I knew he was right, even if I didn’t want to admit it.

Justin complained about how uptight everyone was and walked right up to them. He started talking with them, which meant that he would say one Japanese word to sound impressive followed by 10 words in English. This one girl really tried to communicate with him and he fumbled and mumbled his best 4 Japanese words.

That was when Eric said, “If anyone can fuck this up. It's Justin.” Eric switched on his camera to film Justin’s big screw up. I was hoping that the one hot girl talking to Justin would get so sick of his lousy attempts at speaking that she would leap in the air and give him a strong sidekick to the face. That didn’t happen and I wasn’t doing any better speaking because I was too busy laughing at how stupid Justin was. Eric sighed heavily and said, “I’d better go straighten this out before he screws it up even more.”

Eric walked up, cut Justin off rising his voice and spoke to the one girl who was trying to talk to us. Eric said something along the lines that we were all cool Americans looking to meet Japanese girls and she called the other 29 girls over to meet everyone.

We met all these girls who were wearing next to nothing. Brightly-colored mini-skirts, revealing braless T-shirts with floral patterns, and lots of contagious happiness that would make anyone happy.

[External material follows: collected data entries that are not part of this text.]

import Summits.KontsevichZagierPeriods.KontsevichZagierPeriods.Theses.OctahedralSymmetry
import Summits.KontsevichZagierPeriods.KontsevichZagierPeriods.Theorems.FurushoPentagonHoffmanRelationInKZCubicalTransportAux2

/-!
# `LevelFourStuffleInKZ` (stmt-KontsevichZagierPeriods-9434, route `OctahedralSymmetry`), line `Sketch`:
# stub `stub_transportCubical`

ONE change-of-variables move of the KZ calculus: a representation `A` on the literal ordered simplex
`{1 > t₀ > t₁ > t₂ > 0}` is KZ-equivalent to its pull-back `At` on the open cube `(0,1)³` along the
cumulative chart `Φ(s) = (s₀, s₀s₁, s₀s₁s₂)`, whose Jacobian determinant is `s₀²s₁ > 0`; the
pulled-back representation EXISTS because integrability is transported along the chart. Everything
is the instance `N = 3` of the monomial-chart toolkit of
`FurushoPentagonHoffmanRelationInKZCubicalTransportAux{,2}.lean` (`monomialChart_transport`,
`injOn_cubicalChart`, `image_cubicalChart`, `cubicalChart_diag`); what is added is the bookkeeping
on `Fin 3` (the literal simplex is `KZ.openOrderedSimplex 3`, the chart is `![s₀, s₀s₁, s₀s₁s₂]`,
the Jacobian is `s₀²s₁`).

References: M. Kontsevich, D. Zagier, *Periods* (2001), §1.2 rule (2).
-/

noncomputable section

open Set MeasureTheory
open Literature.NumberTheory.Transcendental
open Literature.NumberTheory.Transcendental.KZ
open Summit.KontsevichZagierPeriods.FurushoPentagon.HoffmanRelationInKZ (monomialChart_transport
  cubicalChart_diag cubicalChart_rows injOn_cubicalChart image_cubicalChart partialProd_zero
  partialProd_succ)

namespace Summit.KontsevichZagierPeriods.OctahedralSymmetry.LevelFourStuffleInKZ

/-- The literal ordered simplex `{1 > t₀ > t₁ > t₂ > 0}` of `ℝ³` is Kontsevich's open ordered
simplex `KZ.openOrderedSimplex 3`. [folklore] -/
theorem setOf_ordered_three_eq_openOrderedSimplex :
    {t : Fin 3 → ℝ | 1 > t 0 ∧ t 0 > t 1 ∧ t 1 > t 2 ∧ t 2 > 0} = openOrderedSimplex 3 := by
  ext t
  simp only [mem_setOf_eq, openOrderedSimplex, gt_iff_lt, Fin.strictAnti_iff_succ_lt,
    Fin.forall_fin_succ]
  constructor
  · rintro ⟨h0, h1, h2, h3⟩
    refine ⟨⟨?_, ?_, ?_⟩, ⟨h0, ?_, ?_⟩, ?_, ?_⟩
    · linarith
    · simpa using (h3.trans h2)
    · simpa using h3
    · simpa using (h1.trans h0)
    · simpa using (h2.trans (h1.trans h0))
    · simpa using h1
    · simpa using h2
  · rintro ⟨⟨-, -, h3⟩, ⟨h0, -, -⟩, h1, h2⟩
    exact ⟨h0, by simpa using h1, by simpa using h2, by simpa using h3⟩

/-- The open cube `(0,1)³` is `ℚ`-semialgebraic (the intersection of the strict polynomial
inequalities `sᵢ > 0`, `1 - sᵢ > 0`). [folklore] -/
theorem isSemialgebraic_openCube_three :
    Literature.ModelTheory.ExponentialFields.IsSemialgebraic ℚ
      {s : Fin 3 → ℝ | ∀ i, s i ∈ Set.Ioo (0:ℝ) 1} := by
  have : {s : Fin 3 → ℝ | ∀ i, s i ∈ Set.Ioo (0:ℝ) 1} = ⋂ i ∈ (Finset.univ : Finset (Fin 3)),
      ({x : Fin 3 → ℝ | 0 < MvPolynomial.aeval x (MvPolynomial.X i : MvPolynomial (Fin 3) ℚ)} ∩
        {x | 0 < MvPolynomial.aeval x (1 - MvPolynomial.X i : MvPolynomial (Fin 3) ℚ)}) := by
    ext x
    simp [Set.mem_Ioo, sub_pos]
  rw [this]
  exact Literature.ModelTheory.ExponentialFields.IsSemialgebraic.biInter _ _ fun i _ =>
    (Literature.ModelTheory.ExponentialFields.isSemialgebraic_setOf_eval_pos (k := ℚ) _).inter
      (Literature.ModelTheory.ExponentialFields.isSemialgebraic_setOf_eval_pos (k := ℚ) _)

/-- **Stub `stub_transportCubical`** (rule 2, one move): every representation on the literal ordered
simplex `{1 > t₀ > t₁ > t₂ > 0}` has a pull-back to the open cube along the cumulative chart
`s ↦ (s₀, s₀s₁, s₀s₁s₂)` (Jacobian `s₀²s₁`), KZ-equivalent to it: the instance `N = 3` of
`monomialChart_transport`. [cite: KontsevichZagier2001, §1.2 rule (2)] -/
theorem stub_transportCubical (A : IntegralRep 3)
    (hA : A.domain = {t | 1 > t 0 ∧ t 0 > t 1 ∧ t 1 > t 2 ∧ t 2 > 0}) :
    ∃ At : IntegralRep 3, At.domain = {s | ∀ i, s i ∈ Set.Ioo (0:ℝ) 1} ∧
      (∀ s ∈ {s : Fin 3 → ℝ | ∀ i, s i ∈ Set.Ioo (0:ℝ) 1},
        At.integrand s = A.integrand ![s 0, s 0 * s 1, s 0 * s 1 * s 2] * (s 0 ^ 2 * s 1)) ∧
      of At - of A ∈ relations := by
  -- the cubical chart in the toolkit's normal form
  set T : ℕ → (Fin 3 → ℝ) → ℝ := fun m x => ∏ j : Fin 3, if (j : ℕ) < m then x j else 1
    with hT_def
  have hT : ∀ m x, T m x = ∏ j : Fin 3, if (j : ℕ) < m then x j else 1 := fun _ _ => rfl
  set S : Fin 3 → Finset (Fin 3) := fun i =>
    Finset.univ.filter (fun j : Fin 3 => (j : ℕ) < (i : ℕ) + 1) with hS_def
  set Φ : (Fin 3 → ℝ) → (Fin 3 → ℝ) := fun x i => ∏ j ∈ S i, x j with hΦ_def
  have hΦ : ∀ x i, Φ x i =
      ∏ j ∈ Finset.univ.filter (fun j : Fin 3 => (j : ℕ) < (i : ℕ) + 1), x j := fun _ _ => rfl
  obtain ⟨hS, hS'⟩ := cubicalChart_rows 3
  set D : Set (Fin 3 → ℝ) := {s | ∀ i, s i ∈ Set.Ioo (0:ℝ) 1} with hD_def
  have hinj : InjOn Φ D := injOn_cubicalChart T hT Φ hΦ
  have himg : Φ '' D = openOrderedSimplex 3 := image_cubicalChart T hT Φ hΦ
  have hD : Literature.ModelTheory.ExponentialFields.IsSemialgebraic ℚ D :=
    isSemialgebraic_openCube_three
  -- the chart and its Jacobian, explicitly on `Fin 3`
  have hT0 : ∀ s, T 0 s = 1 := fun s => partialProd_zero T hT s
  have hT1 : ∀ s, T 1 s = s 0 := fun s => by
    rw [partialProd_succ T hT, hT0, one_mul, dif_pos (by norm_num)]; rfl
  have hT2 : ∀ s, T 2 s = s 0 * s 1 := fun s => by
    rw [partialProd_succ T hT, hT1, dif_pos (by norm_num)]; rfl
  have hT3 : ∀ s, T 3 s = s 0 * s 1 * s 2 := fun s => by
    rw [partialProd_succ T hT, hT2, dif_pos (by norm_num)]; rfl
  have hΦs : ∀ s, Φ s = ![s 0, s 0 * s 1, s 0 * s 1 * s 2] := by
    intro s
    have hc : ∀ i, Φ s i = T ((i : ℕ) + 1) s := fun i => by
      rw [hΦ, hT, Finset.prod_filter]
    funext i
    fin_cases i
    · simpa using (hc 0).trans (hT1 s)
    · simpa using (hc 1).trans (hT2 s)
    · simpa using (hc 2).trans (hT3 s)
  have hjac : ∀ s ∈ D, |∏ i, ∏ k ∈ (S i).erase i, s k| = s 0 ^ 2 * s 1 := by
    intro s hs
    have hs' : ∀ i, s i ∈ Ioo (0 : ℝ) 1 := hs
    have hdiag : ∀ i, ∏ k ∈ (S i).erase i, s k = T i s := fun i => cubicalChart_diag T hT s i
    simp only [hdiag, Fin.prod_univ_three, Fin.val_zero, Fin.val_one, Fin.val_two, hT0, hT1, hT2]
    rw [abs_of_pos (mul_pos (mul_pos one_pos (hs' 0).1) (mul_pos (hs' 0).1 (hs' 1).1))]
    ring
  -- one change of variables along the chart
  have hgh : ∀ y ∈ D,
      (fun s : Fin 3 → ℝ => A.integrand ![s 0, s 0 * s 1, s 0 * s 1 * s 2] * (s 0 ^ 2 * s 1)) y =
        A.integrand (Φ y) * |∏ i, ∏ k ∈ (S i).erase i, y k| := by
    intro y hy
    simp only [hjac y hy, hΦs y]
  obtain ⟨hex, heq⟩ := monomialChart_transport S hS hS' hD Φ (fun _ _ => rfl) hinj
    (fun s : Fin 3 → ℝ => A.integrand ![s 0, s 0 * s 1, s 0 * s 1 * s 2] * (s 0 ^ 2 * s 1))
    A.integrand hgh
  have hAd : A.domain = Φ '' D := by
    rw [hA, himg]
    exact setOf_ordered_three_eq_openOrderedSimplex
  have hAi : EqOn A.integrand A.integrand A.domain := fun _ _ => rfl
  obtain ⟨At, hAtd, hAti⟩ := hex A hAd hAi
  exact ⟨At, hAtd, fun s _ => by rw [hAti], heq At A hAtd (fun x _ => by rw [hAti]) hAd hAi⟩

end Summit.KontsevichZagierPeriods.OctahedralSymmetry.LevelFourStuffleInKZ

We bought some beer and sake and partied with them.

After, they broke away as the hour of midnight approached. The girls joined hands and danced around in a big circle. They would sing together and dance around when some young Japanese boys would work up the courage to run at the girls and scream. This went on for several attempts until one young Japanese stud ran into the girls’ hands and broke through to the center of the circle. Just like the sperm finally reaching the egg.

After the one guy broke the circle, the girls would reform until another boy would try and then another. One boy was so shy that he wouldn’t run at the girls at all. So his friends picked him up and threw him into the ice-cold water of the koi pond. Then a few boys took their clothes off and jumped into the pond.

Finally I heard a bell sounded off in the distance. I walked over to see it. Monks were using a wooden beam to strike a bell. The bell would sound off 108 times to signify New Year's.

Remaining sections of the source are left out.